JOHN BRUMMETT: Decency in short supply

A ball-capped and scraggly-bearded young white man shouts outside a Donald Trump rally in Cleveland that black protesters ought to go back to Africa.

Then Trump tells his large and rowdy crowd to fight back against disruptive protesters, rather than rise above them.

Thus we observe a state of American politics that has devolved from dysfunctional and angry to ugly and primitive and openly racist and violent.
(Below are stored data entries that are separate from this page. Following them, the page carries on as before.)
import Literature.MathematicalPhysics.QuantumLattice.ChronologicalGramBound
import Mathlib.Data.Fin.Tuple.Sort
import HarnessLib

/-!
# The chronological determinant bound for arbitrary time labels (Pedra–Salmhofer 2008, Lemma 3.9)

Topic `MathematicalPhysics/QuantumLattice`; companion of `ChronologicalGramBound.lean`. There the
two-kernel determinant bound `norm_det_chronological_le` is proved for STAIRCASE patterns
`a < k_b` (monotone `k`). In applications (determinant / tree expansions of many-fermion systems)
the rows and columns carry TIMES `τ_a`, `τ'_b` in a linear order, in no particular order, and the
pattern is `τ'_b < τ_a` (or `τ'_b ≤ τ_a`); sorting rows and columns by decreasing time — which
changes the determinant only by a sign — turns it into a staircase (de Siqueira Pedra–Salmhofer
2008, proof of Lemma 3.9). This file performs that reduction:

* `lt_iff_lt_card_filter_of_antitone` — for an antitone tuple, `{a | c < g a}` is the initial
  segment of length `#{a | c < g a}`;
* **`norm_det_chronological_le_of_times`** — `|det [ τ'_b < τ_a ? Σ u_a v_b : Σ p_a q_b ]| ≤
  ∏_a √(‖u_a‖² + ‖p_a‖²) ∏_b √(‖v_b‖² + ‖q_b‖²)` for arbitrary `τ, τ' : Fin n → J`;
* **`norm_det_chronological_le_of_times'`** — the same with the non-strict pattern `τ'_b ≤ τ_a`
  (by transposition).

Everything is PROVED; no definition.

## References

* W. de Siqueira Pedra, M. Salmhofer, Comm. Math. Phys. 282 (2008) 797–818, Lemma 3.9.
  [PedraSalmhofer2008]
-/

noncomputable section

open scoped Matrix
open Finset Equiv

namespace Literature.MathematicalPhysics.QuantumLattice

/-- For an antitone tuple `g : Fin n → J` and a threshold `c`, the set `{a | c < g a}` is an
initial segment: `c < g a ↔ a < #{a' | c < g a'}`. [folklore] -/
theorem lt_iff_lt_card_filter_of_antitone {J : Type*} [LinearOrder J] {n : ℕ} {g : Fin n → J}
    (hg : Antitone g) (c : J) (a : Fin n) :
    c < g a ↔ (a : ℕ) < (univ.filter fun a' : Fin n => c < g a').card := by
  constructor
  · intro ha
    have hsub : Finset.Iic a ⊆ univ.filter fun a' : Fin n => c < g a' := by
      intro a' ha'
      rw [Finset.mem_Iic] at ha'
      exact mem_filter.2 ⟨mem_univ _, ha.trans_le (hg ha')⟩
    have := card_le_card hsub
    rw [Fin.card_Iic] at this
    omega
  · intro ha
    by_contra hc
    have hsub : (univ.filter fun a' : Fin n => c < g a') ⊆ Finset.Iio a := by
      intro a' ha'
      rw [Finset.mem_Iio]
      have hca' := (mem_filter.1 ha').2
      by_contra hle
      exact hc (hca'.trans_le (hg (not_lt.mp hle)))
    have := card_le_card hsub
    rw [Fin.card_Iio] at this
    omega

/-- Sorting a tuple in DECREASING order: an antitone rearrangement. [folklore] -/
theorem exists_perm_antitone {J : Type*} [LinearOrder J] {n : ℕ} (g : Fin n → J) :
    ∃ σ : Equiv.Perm (Fin n), Antitone (g ∘ σ) := by
  refine ⟨Tuple.sort (OrderDual.toDual ∘ g), fun a b hab => ?_⟩
  have h := Tuple.monotone_sort (OrderDual.toDual ∘ g) hab
  exact h

variable {ι₁ ι₂ : Type*} [Fintype ι₁] [Fintype ι₂]

/-- **The chronological determinant bound for arbitrary time labels** (de Siqueira
Pedra–Salmhofer 2008, Lemma 3.9 with Thm 1.3, two-kernel case): for rows with times `τ_a`, columns
with times `τ'_b` in a linear order `J`, and coordinate vectors `u_a, v_b` (kernel on `τ'_b < τ_a`),
`p_a, q_b` (kernel on `τ_a ≤ τ'_b`),
`|det [ τ'_b < τ_a ? Σ_i u_a(i) v_b(i) : Σ_j p_a(j) q_b(j) ]| ≤ ∏_a √(‖u_a‖₂²+‖p_a‖₂²) · ∏_b √(‖v_b‖₂²+‖q_b‖₂²)`.
Sort rows and columns by decreasing time (a sign), then `norm_det_chronological_le`.
[cite: PedraSalmhofer2008, Lemma 3.9] -/
theorem norm_det_chronological_le_of_times {J : Type*} [LinearOrder J] {n : ℕ}
    (τ τ' : Fin n → J) (u v : Fin n → ι₁ → ℂ) (p q : Fin n → ι₂ → ℂ) :
    ‖(Matrix.of fun a b : Fin n =>
        if τ' b < τ a then ∑ i, u a i * v b i else ∑ j, p a j * q b j).det‖ ≤
      (∏ a, Real.sqrt (∑ i, ‖u a i‖ ^ 2 + ∑ j, ‖p a j‖ ^ 2)) *
        ∏ b, Real.sqrt (∑ i, ‖v b i‖ ^ 2 + ∑ j, ‖q b j‖ ^ 2) := by
  obtain ⟨ρ, hρ⟩ := exists_perm_antitone τ
  obtain ⟨γ, hγ⟩ := exists_perm_antitone τ'
  set M : Matrix (Fin n) (Fin n) ℂ := Matrix.of fun a b : Fin n =>
    if τ' b < τ a then ∑ i, u a i * v b i else ∑ j, p a j * q b j with hM
  -- the staircase pattern of the sorted matrix
  set k : Fin n → ℕ := fun b => (univ.filter fun a' : Fin n => τ' (γ b) < τ (ρ a')).card with hk
  have hkmono : Monotone k := by
    intro b b' hbb'
    refine card_le_card fun a' ha' => ?_
    rw [mem_filter] at ha' ⊢
    exact ⟨ha'.1, (hγ hbb').trans_lt ha'.2⟩
  have hkn : ∀ b, k b ≤ n := fun b => (card_le_univ _).trans_eq (by simp)
  have hpat : ∀ a b, (τ' (γ b) < τ (ρ a) ↔ (a : ℕ) < k b) := fun a b =>
    lt_iff_lt_card_filter_of_antitone hρ (τ' (γ b)) a
  -- the sorted matrix
  have hsub : M.submatrix ρ γ = Matrix.of fun a b : Fin n =>
      if (a : ℕ) < k b then ∑ i, u (ρ a) i * v (γ b) i else ∑ j, p (ρ a) j * q (γ b) j := by
    ext a b
    simp only [Matrix.submatrix_apply, hM, Matrix.of_apply]
    by_cases h : τ' (γ b) < τ (ρ a)
    · rw [if_pos h, if_pos ((hpat a b).1 h)]
    · rw [if_neg h, if_neg (fun h' => h ((hpat a b).2 h'))]
  have hdet : ‖M.det‖ = ‖(M.submatrix ρ γ).det‖ := by
    have : M.submatrix ρ γ = (M.submatrix ρ id).submatrix id γ := by
      ext a b; simp
    rw [this, Matrix.det_permute', Matrix.det_permute, norm_mul, norm_mul]
    have h1 : ∀ σ : Perm (Fin n), ‖((Perm.sign σ : ℤ) : ℂ)‖ = 1 := fun σ => by
      rcases Int.units_eq_one_or (Perm.sign σ) with h | h <;> simp [h]
    rw [h1, h1, one_mul, one_mul]
  rw [hdet, hsub]
  refine (norm_det_chronological_le (fun a => u (ρ a)) (fun b => v (γ b)) (fun a => p (ρ a))
    (fun b => q (γ b)) k hkmono hkn).trans (le_of_eq ?_)
  rw [Equiv.prod_comp ρ (fun a => Real.sqrt (∑ i, ‖u a i‖ ^ 2 + ∑ j, ‖p a j‖ ^ 2)),
    Equiv.prod_comp γ (fun b => Real.sqrt (∑ i, ‖v b i‖ ^ 2 + ∑ j, ‖q b j‖ ^ 2))]

/-- **The non-strict variant**: the same bound for the pattern `τ'_b ≤ τ_a` (creation at equal
time counted as LEFT of annihilation), by transposition from `norm_det_chronological_le_of_times`
with rows and columns exchanged. [cite: PedraSalmhofer2008, Lemma 3.9] -/
theorem norm_det_chronological_le_of_times' {J : Type*} [LinearOrder J] {n : ℕ}
    (τ τ' : Fin n → J) (u v : Fin n → ι₁ → ℂ) (p q : Fin n → ι₂ → ℂ) :
    ‖(Matrix.of fun a b : Fin n =>
        if τ' b ≤ τ a then ∑ i, u a i * v b i else ∑ j, p a j * q b j).det‖ ≤
      (∏ a, Real.sqrt (∑ i, ‖u a i‖ ^ 2 + ∑ j, ‖p a j‖ ^ 2)) *
        ∏ b, Real.sqrt (∑ i, ‖v b i‖ ^ 2 + ∑ j, ‖q b j‖ ^ 2) := by
  -- transpose: rows ↔ columns, strict pattern `τ a < τ' b` for the (p, q) kernel
  have hT : (Matrix.of fun a b : Fin n =>
        if τ' b ≤ τ a then ∑ i, u a i * v b i else ∑ j, p a j * q b j) =
      (Matrix.of fun b a : Fin n =>
        if τ a < τ' b then ∑ j, q b j * p a j else ∑ i, v b i * u a i)ᵀ := by
    ext a b
    simp only [Matrix.of_apply, Matrix.transpose_apply]
    by_cases h : τ' b ≤ τ a
    · rw [if_pos h, if_neg (not_lt.mpr h)]
      exact Finset.sum_congr rfl fun i _ => mul_comm _ _
    · rw [if_neg h, if_pos (not_le.mp h)]
      exact Finset.sum_congr rfl fun j _ => mul_comm _ _
  rw [hT, Matrix.det_transpose, mul_comm]
  refine (norm_det_chronological_le_of_times τ' τ q p v u).trans (le_of_eq ?_)
  congr 1
  · exact Finset.prod_congr rfl fun b _ => by rw [add_comm]
  · exact Finset.prod_congr rfl fun a _ => by rw [add_comm]

end Literature.MathematicalPhysics.QuantumLattice
/-- **Compactness half of the truncation limit (Rellich + Fatou + Beppo Levi).** Fix `N`, `L > 0` and a
measurable profile `v` whose truncated periodic ground-state energies `E₀(min(v,n))` stay bounded. Then
there is a unit vector `η ∈ L²((ℝ/ℤ)^{3N})` (an `L²`-limit of embedded near-minimisers of the truncated
problems, extracted by the compactness of the free form-domain embedding `isCompactOperator_formEmbed`)
whose MAXIMAL-form energy for the full potential `v` — spectral kinetic energy
`∑ₙ (2πn/L)² |⟪eₙ, η⟫|²` plus `∫ (W ∘ fromUnitTorusN) |η|²`, `W = ∑_{i<j} v^per(xᵢ - xⱼ)` (hard cores
allowed: `η` then vanishes a.e. on the core) — is at most `supₙ E₀(min(v,n))`. This is the
monotone-convergence-of-forms half of `TruncationLimit`; the remaining half is the density of the `C¹`
core in the maximal form domain. [cite: ReedSimonIV1978, Thm. XIII.64] -/
theorem exists_limitProfile (hv : Measurable v) (hL : 0 < L)
    (hE : ⨆ n, periodicGroundStateEnergy (truncPotential v n) N L ≠ ⊤) :
    ∃ η : Lp ℂ 2 (volume : Measure (UnitAddTorus (Fin N × Fin 3))), ‖η‖ = 1 ∧
      (∀ (σ : Equiv.Perm (Fin N)) (n : Fin N × Fin 3 → ℤ),
        ⟪(mFourierLp 2 (fun p : Fin N × Fin 3 => n (σ p.1, p.2)) :
            Lp ℂ 2 (volume : Measure (UnitAddTorus (Fin N × Fin 3)))), η⟫_ℂ =
          ⟪(mFourierLp 2 n : Lp ℂ 2 (volume : Measure (UnitAddTorus (Fin N × Fin 3)))), η⟫_ℂ) ∧
      ∑' n : Fin N × Fin 3 → ℤ, ENNReal.ofReal (∑ p, (2 * Real.pi * (n p : ℝ) / L) ^ 2) *
          (‖⟪(mFourierLp 2 n : Lp ℂ 2 (volume : Measure (UnitAddTorus (Fin N × Fin 3)))), η⟫_ℂ‖₊ :
            ℝ≥0∞) ^ 2 +
        ∫⁻ t, periodicInteraction v L (fromUnitTorusN L t) *
          (‖(η : UnitAddTorus (Fin N × Fin 3) → ℂ) t‖₊ : ℝ≥0∞) ^ 2 ≤
      ⨆ n, periodicGroundStateEnergy (truncPotential v n) N L := by
  set Einf : ℝ≥0∞ := ⨆ n, periodicGroundStateEnergy (truncPotential v n) N L with hEinf
  have hEle : ∀ n, periodicGroundStateEnergy (truncPotential v n) N L ≤ Einf := fun n =>
    le_iSup (fun n => periodicGroundStateEnergy (truncPotential v n) N L) n
  -- near-minimisers `Ψ n` of the truncated problems
  set δ : ℕ → ℝ≥0∞ := fun n => ((n + 1 : ℕ) : ℝ≥0∞)⁻¹ with hδ
  have hδpos : ∀ n, 0 < δ n := fun n => ENNReal.inv_pos.2 (ENNReal.natCast_ne_top _)
  have hδle : ∀ n, δ n ≤ 1 := fun n => ENNReal.inv_le_one.2 (by exact_mod_cast Nat.succ_pos n)
  have hδlim : Tendsto δ atTop (𝓝 0) :=
    ENNReal.tendsto_inv_nat_nhds_zero.comp (tendsto_add_atTop_nat 1)
  have hΨex : ∀ n, ∃ Ψ : PeriodicTrialState N L, periodicEnergy (truncPotential v n) Ψ < Einf + δ n :=
    fun n => iInf_lt_iff.1 ((hEle n).trans_lt (ENNReal.lt_add_right hE (hδpos n).ne'))
  choose Ψ hΨ using hΨex
  -- the FREE form domain as a compactness device
  set g : ℕ → formDomain hL measurable_zeroProfile (lintegral_periodicInteraction_zero_ne_top N L) :=
    fun n => ⟨graphEmbed hL measurable_zeroProfile (lintegral_periodicInteraction_zero_ne_top N L)
      ⟨(Ψ n).ψ, (Ψ n).mem_periodicCore⟩, graphEmbed_mem_formDomain _ _ _ _⟩ with hg
  set f : ℕ → Lp ℂ 2 (volume : Measure (UnitAddTorus (Fin N × Fin 3))) := fun n =>
    formEmbed hL measurable_zeroProfile (lintegral_periodicInteraction_zero_ne_top N L) (g n) with hf
  have hf1 : ∀ n, ‖f n‖ = 1 := fun n =>
    norm_formEmbed_graphEmbed_trialState hL measurable_zeroProfile
      (lintegral_periodicInteraction_zero_ne_top N L) (Ψ n)
  have hkin_le : ∀ n, ∫⁻ X in cellN N L, kineticDensity (Ψ n).ψ X ≤ Einf + 1 := fun n =>
    ((lintegral_kineticDensity_le_periodicEnergy _ (Ψ n)).trans (hΨ n).le).trans
      (add_le_add le_rfl (hδle n))
  have hgn : ∀ n, ‖g n‖ ^ 2 ≤ 2 + Einf.toReal := fun n => by
    have h1 : ‖g n‖ = ‖graphEmbed hL measurable_zeroProfile (lintegral_periodicInteraction_zero_ne_top N L)
        ⟨(Ψ n).ψ, (Ψ n).mem_periodicCore⟩‖ := rfl
    rw [h1, norm_graphEmbed_sq_trialState, periodicEnergy_zero_eq]
    have h2 : (∫⁻ X in cellN N L, kineticDensity (Ψ n).ψ X).toReal ≤ (Einf + 1).toReal :=
      ENNReal.toReal_mono (ENNReal.add_ne_top.2 ⟨hE, ENNReal.one_ne_top⟩) (hkin_le n)
    rw [ENNReal.toReal_add hE ENNReal.one_ne_top, ENNReal.toReal_one] at h2
    linarith
  -- Rellich: an `L²`-convergent subsequence of the embedded near-minimisers
  set R : ℝ := Real.sqrt (2 + Einf.toReal) + 1 with hR
  have hball : ∀ n, g n ∈ Metric.ball (0 : formDomain hL measurable_zeroProfile
      (lintegral_periodicInteraction_zero_ne_top N L)) R := fun n => by
    rw [Metric.mem_ball, dist_zero_right]
    have h := Real.abs_le_sqrt (hgn n)
    rw [abs_of_nonneg (norm_nonneg _)] at h
    linarith
  have hK : IsCompact (closure ((formEmbed hL measurable_zeroProfile
      (lintegral_periodicInteraction_zero_ne_top N L)) '' Metric.ball 0 R)) :=
    (isCompactOperator_formEmbed hL measurable_zeroProfile
      (lintegral_periodicInteraction_zero_ne_top N L)).isCompact_closure_image_ball
      (f := (formEmbed hL measurable_zeroProfile (lintegral_periodicInteraction_zero_ne_top N L) :
        formDomain hL measurable_zeroProfile (lintegral_periodicInteraction_zero_ne_top N L) →ₗ[ℂ]
          Lp ℂ 2 (volume : Measure (UnitAddTorus (Fin N × Fin 3))))) R
  obtain ⟨η, -, φ, hφ, hconv⟩ := hK.tendsto_subseq (x := f) fun n => subset_closure ⟨g n, hball n, rfl⟩
  -- an a.e.-convergent further subsequence
  obtain ⟨ns, hns, hae⟩ := (tendstoInMeasure_of_tendsto_Lp hconv).exists_seq_tendsto_ae
  set ψ : ℕ → ℕ := φ ∘ ns with hψdef
  have hψ : StrictMono ψ := hφ.comp hns
  have hconvψ : Tendsto (fun i => f (ψ i)) atTop (𝓝 η) := hconv.comp hns.tendsto_atTop
  have haeψ : ∀ᵐ t ∂(volume : Measure (UnitAddTorus (Fin N × Fin 3))),
      Tendsto (fun i => (f (ψ i) : UnitAddTorus (Fin N × Fin 3) → ℂ) t) atTop
        (𝓝 ((η : UnitAddTorus (Fin N × Fin 3) → ℂ) t)) := hae
  refine ⟨η, ?_, ?_, ?_⟩
  · -- `‖η‖ = 1`
    have h1 : Tendsto (fun i => ‖f (ψ i)‖) atTop (𝓝 ‖η‖) := (continuous_norm.tendsto η).comp hconvψ
    simp only [hf1] at h1
    exact tendsto_nhds_unique h1 tendsto_const_nhds
  · -- Bose symmetry in momentum space passes to the limit
    intro σ n
    have hc : ∀ m : Fin N × Fin 3 → ℤ, Continuous fun x : Lp ℂ 2 (volume : Measure (UnitAddTorus (Fin N × Fin 3))) =>
        ⟪(mFourierLp 2 m : Lp ℂ 2 (volume : Measure (UnitAddTorus (Fin N × Fin 3)))), x⟫_ℂ :=
      fun m => continuous_const.inner continuous_id
    have h1 := ((hc (fun p : Fin N × Fin 3 => n (σ p.1, p.2))).tendsto η).comp hconvψ
    have h2 := ((hc n).tendsto η).comp hconvψ
    have h12 : (fun x : Lp ℂ 2 (volume : Measure (UnitAddTorus (Fin N × Fin 3))) =>
        ⟪(mFourierLp 2 (fun p : Fin N × Fin 3 => n (σ p.1, p.2)) :
          Lp ℂ 2 (volume : Measure (UnitAddTorus (Fin N × Fin 3)))), x⟫_ℂ) ∘ (fun i => f (ψ i)) =
        (fun x : Lp ℂ 2 (volume : Measure (UnitAddTorus (Fin N × Fin 3))) =>
          ⟪(mFourierLp 2 n : Lp ℂ 2 (volume : Measure (UnitAddTorus (Fin N × Fin 3)))), x⟫_ℂ) ∘
            (fun i => f (ψ i)) := by
      funext i
      simp only [Function.comp_apply, hf]
      rw [inner_mFourierLp_formEmbed_trialState, inner_mFourierLp_formEmbed_trialState,
        configFourierCoeff_perm (Ψ (ψ i)).symm]
    rw [h12] at h1
    exact tendsto_nhds_unique h1 h2
  · -- the energy bound, first at each truncation height `m`
    have hm : ∀ m : ℕ,
        ∑' n : Fin N × Fin 3 → ℤ, ENNReal.ofReal (∑ p, (2 * Real.pi * (n p : ℝ) / L) ^ 2) *
            (‖⟪(mFourierLp 2 n : Lp ℂ 2 (volume : Measure (UnitAddTorus (Fin N × Fin 3)))), η⟫_ℂ‖₊ :
              ℝ≥0∞) ^ 2 +
          ∫⁻ t, periodicInteraction (truncPotential v m) L (fromUnitTorusN L t) *
            (‖(η : UnitAddTorus (Fin N × Fin 3) → ℂ) t‖₊ : ℝ≥0∞) ^ 2 ≤ Einf := by
      intro m
      have hWm : Measurable (periodicInteraction (N := N) (truncPotential v m) L) :=
        measurable_periodicInteraction_trunc (measurable_truncPotential hv m) L
      -- lower semicontinuity of the kinetic energy
      have hkin : ∑' n : Fin N × Fin 3 → ℤ, ENNReal.ofReal (∑ p, (2 * Real.pi * (n p : ℝ) / L) ^ 2) *
            (‖⟪(mFourierLp 2 n : Lp ℂ 2 (volume : Measure (UnitAddTorus (Fin N × Fin 3)))), η⟫_ℂ‖₊ :
              ℝ≥0∞) ^ 2 ≤
          liminf (fun i => ∫⁻ X in cellN N L, kineticDensity (Ψ (ψ i)).ψ X) atTop := by
        have h := tsum_mul_inner_sq_le_liminf
          (fun n : Fin N × Fin 3 → ℤ => (mFourierLp 2 n : Lp ℂ 2 (volume : Measure (UnitAddTorus (Fin N × Fin 3)))))
          (w := fun n : Fin N × Fin 3 → ℤ => ENNReal.ofReal (∑ p, (2 * Real.pi * (n p : ℝ) / L) ^ 2))
          (fun _ => ENNReal.ofReal_ne_top) hconvψ
        refine h.trans_eq ?_
        congr 1
        funext i
        exact tsum_kinetic_formEmbed_trialState hL (Ψ (ψ i))
      -- Fatou for the (bounded-height) potential energy
      have hpot : ∫⁻ t, periodicInteraction (truncPotential v m) L (fromUnitTorusN L t) *
            (‖(η : UnitAddTorus (Fin N × Fin 3) → ℂ) t‖₊ : ℝ≥0∞) ^ 2 ≤
          liminf (fun i => ∫⁻ X in cellN N L, periodicInteraction (truncPotential v m) L X *
            (‖(Ψ (ψ i)).ψ X‖₊ : ℝ≥0∞) ^ 2) atTop := by
        calc ∫⁻ t, periodicInteraction (truncPotential v m) L (fromUnitTorusN L t) *
              (‖(η : UnitAddTorus (Fin N × Fin 3) → ℂ) t‖₊ : ℝ≥0∞) ^ 2
            ≤ ∫⁻ t, liminf (fun i => periodicInteraction (truncPotential v m) L (fromUnitTorusN L t) *
                (‖(f (ψ i) : UnitAddTorus (Fin N × Fin 3) → ℂ) t‖₊ : ℝ≥0∞) ^ 2) atTop := by
              refine lintegral_mono_ae (haeψ.mono fun t ht => ?_)
              have hsq : Tendsto (fun i => (‖(f (ψ i) : UnitAddTorus (Fin N × Fin 3) → ℂ) t‖₊ : ℝ≥0∞) ^ 2)
                  atTop (𝓝 ((‖(η : UnitAddTorus (Fin N × Fin 3) → ℂ) t‖₊ : ℝ≥0∞) ^ 2)) :=
                ((ENNReal.continuous_pow 2).tendsto _).comp
                  ((ENNReal.continuous_coe.tendsto _).comp ht.nnnorm)
              rw [← hsq.liminf_eq]
              exact mul_liminf_le _ _
          _ ≤ liminf (fun i => ∫⁻ t, periodicInteraction (truncPotential v m) L (fromUnitTorusN L t) *
                (‖(f (ψ i) : UnitAddTorus (Fin N × Fin 3) → ℂ) t‖₊ : ℝ≥0∞) ^ 2) atTop :=
              lintegral_liminf_le' fun i => ((hWm.comp (measurable_fromUnitTorusN L)).aemeasurable.mul
                ((Lp.aestronglyMeasurable (f (ψ i))).aemeasurable.nnnorm.coe_nnreal_ennreal.pow_const 2))
          _ = liminf (fun i => ∫⁻ X in cellN N L, periodicInteraction (truncPotential v m) L X *
                (‖(Ψ (ψ i)).ψ X‖₊ : ℝ≥0∞) ^ 2) atTop := by
              congr 1
              funext i
              exact lintegral_pot_formEmbed_trialState hL (Ψ (ψ i)) hWm
      -- combine and use the near-minimising property along `ψ i ≥ m`
      set KINi : ℕ → ℝ≥0∞ := fun i => ∫⁻ X in cellN N L, kineticDensity (Ψ (ψ i)).ψ X with hKINi
      set POTi : ℕ → ℝ≥0∞ := fun i => ∫⁻ X in cellN N L, periodicInteraction (truncPotential v m) L X *
          (‖(Ψ (ψ i)).ψ X‖₊ : ℝ≥0∞) ^ 2 with hPOTi
      have hsum : ∀ i, KINi i + POTi i = periodicEnergy (truncPotential v m) (Ψ (ψ i)) := fun i => by
        simp only [hKINi, hPOTi, periodicEnergy]
        rw [← lintegral_add_left (measurable_kineticDensity_any (Ψ (ψ i)).ψ)]
      have hev : ∀ᶠ i in atTop, KINi i + POTi i ≤ Einf + δ (ψ i) := by
        filter_upwards [hψ.tendsto_atTop.eventually (eventually_ge_atTop m)] with i hi
        rw [hsum i]
        exact (monotone_periodicEnergy_truncPotential v (Ψ (ψ i)) hi).trans (hΨ (ψ i)).le
      have hlim : Tendsto (fun i => Einf + δ (ψ i)) atTop (𝓝 Einf) := by
        have := (tendsto_const_nhds (x := Einf)).add (hδlim.comp hψ.tendsto_atTop)
        rwa [add_zero] at this
      calc _ ≤ liminf KINi atTop + liminf POTi atTop := add_le_add hkin hpot
        _ ≤ liminf (fun i => KINi i + POTi i) atTop := liminf_add_liminf_le KINi POTi
        _ ≤ liminf (fun i => Einf + δ (ψ i)) atTop := liminf_le_liminf hev
        _ = Einf := hlim.liminf_eq
    -- Beppo Levi in the truncation height
    have hmeas_m : ∀ m, AEMeasurable (fun t => periodicInteraction (truncPotential v m) L (fromUnitTorusN L t) *
        (‖(η : UnitAddTorus (Fin N × Fin 3) → ℂ) t‖₊ : ℝ≥0∞) ^ 2) volume := fun m =>
      ((measurable_periodicInteraction_trunc (measurable_truncPotential hv m) L).comp
        (measurable_fromUnitTorusN L)).aemeasurable.mul
        ((Lp.aestronglyMeasurable η).aemeasurable.nnnorm.coe_nnreal_ennreal.pow_const 2)
    have hsup : ∫⁻ t, periodicInteraction v L (fromUnitTorusN L t) *
          (‖(η : UnitAddTorus (Fin N × Fin 3) → ℂ) t‖₊ : ℝ≥0∞) ^ 2 =
        ⨆ m, ∫⁻ t, periodicInteraction (truncPotential v m) L (fromUnitTorusN L t) *
          (‖(η : UnitAddTorus (Fin N × Fin 3) → ℂ) t‖₊ : ℝ≥0∞) ^ 2 := by
      rw [← lintegral_iSup' hmeas_m (Eventually.of_forall fun t => fun m m' h => by
        dsimp only
        gcongr
        exact monotone_periodicInteraction_truncPotential v L _ h)]
      refine lintegral_congr fun t => ?_
      rw [← ENNReal.iSup_mul, iSup_periodicInteraction_truncPotential]
    rw [hsup, ENNReal.add_iSup]
    exact iSup_le hm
Ours is a suddenly accelerated descent from decency. It compels the thoughtfully introspective among us to think and behave less rigidly, less predictably, less contemptuously, less derisively, less self-servingly, more tolerantly and more inclusively.

That is to say that the decent must unite for decency.

My thoughts turn to Dale Bumpers and, then, to John Kasich.

I have an essay in the current Talk Business and Politics magazine that remembers the transformative 1970s in Arkansas politics. The decade began with the from-nowhere gubernatorial candidacy of a young modernizing progressive named Bumpers.

The article recounts that leading liberals in Little Rock told Bumpers they wouldn't support him in the multi-candidate preferential Democratic primary unless he assailed the regressive policies and machine politics of the former governor, Orval Faubus. And Bumpers steadfastly would not do it.

Instead he ran a strictly positive campaign about the nobility of public service. He squeezed, ever so narrowly, into a fateful runoff that changed Arkansas history.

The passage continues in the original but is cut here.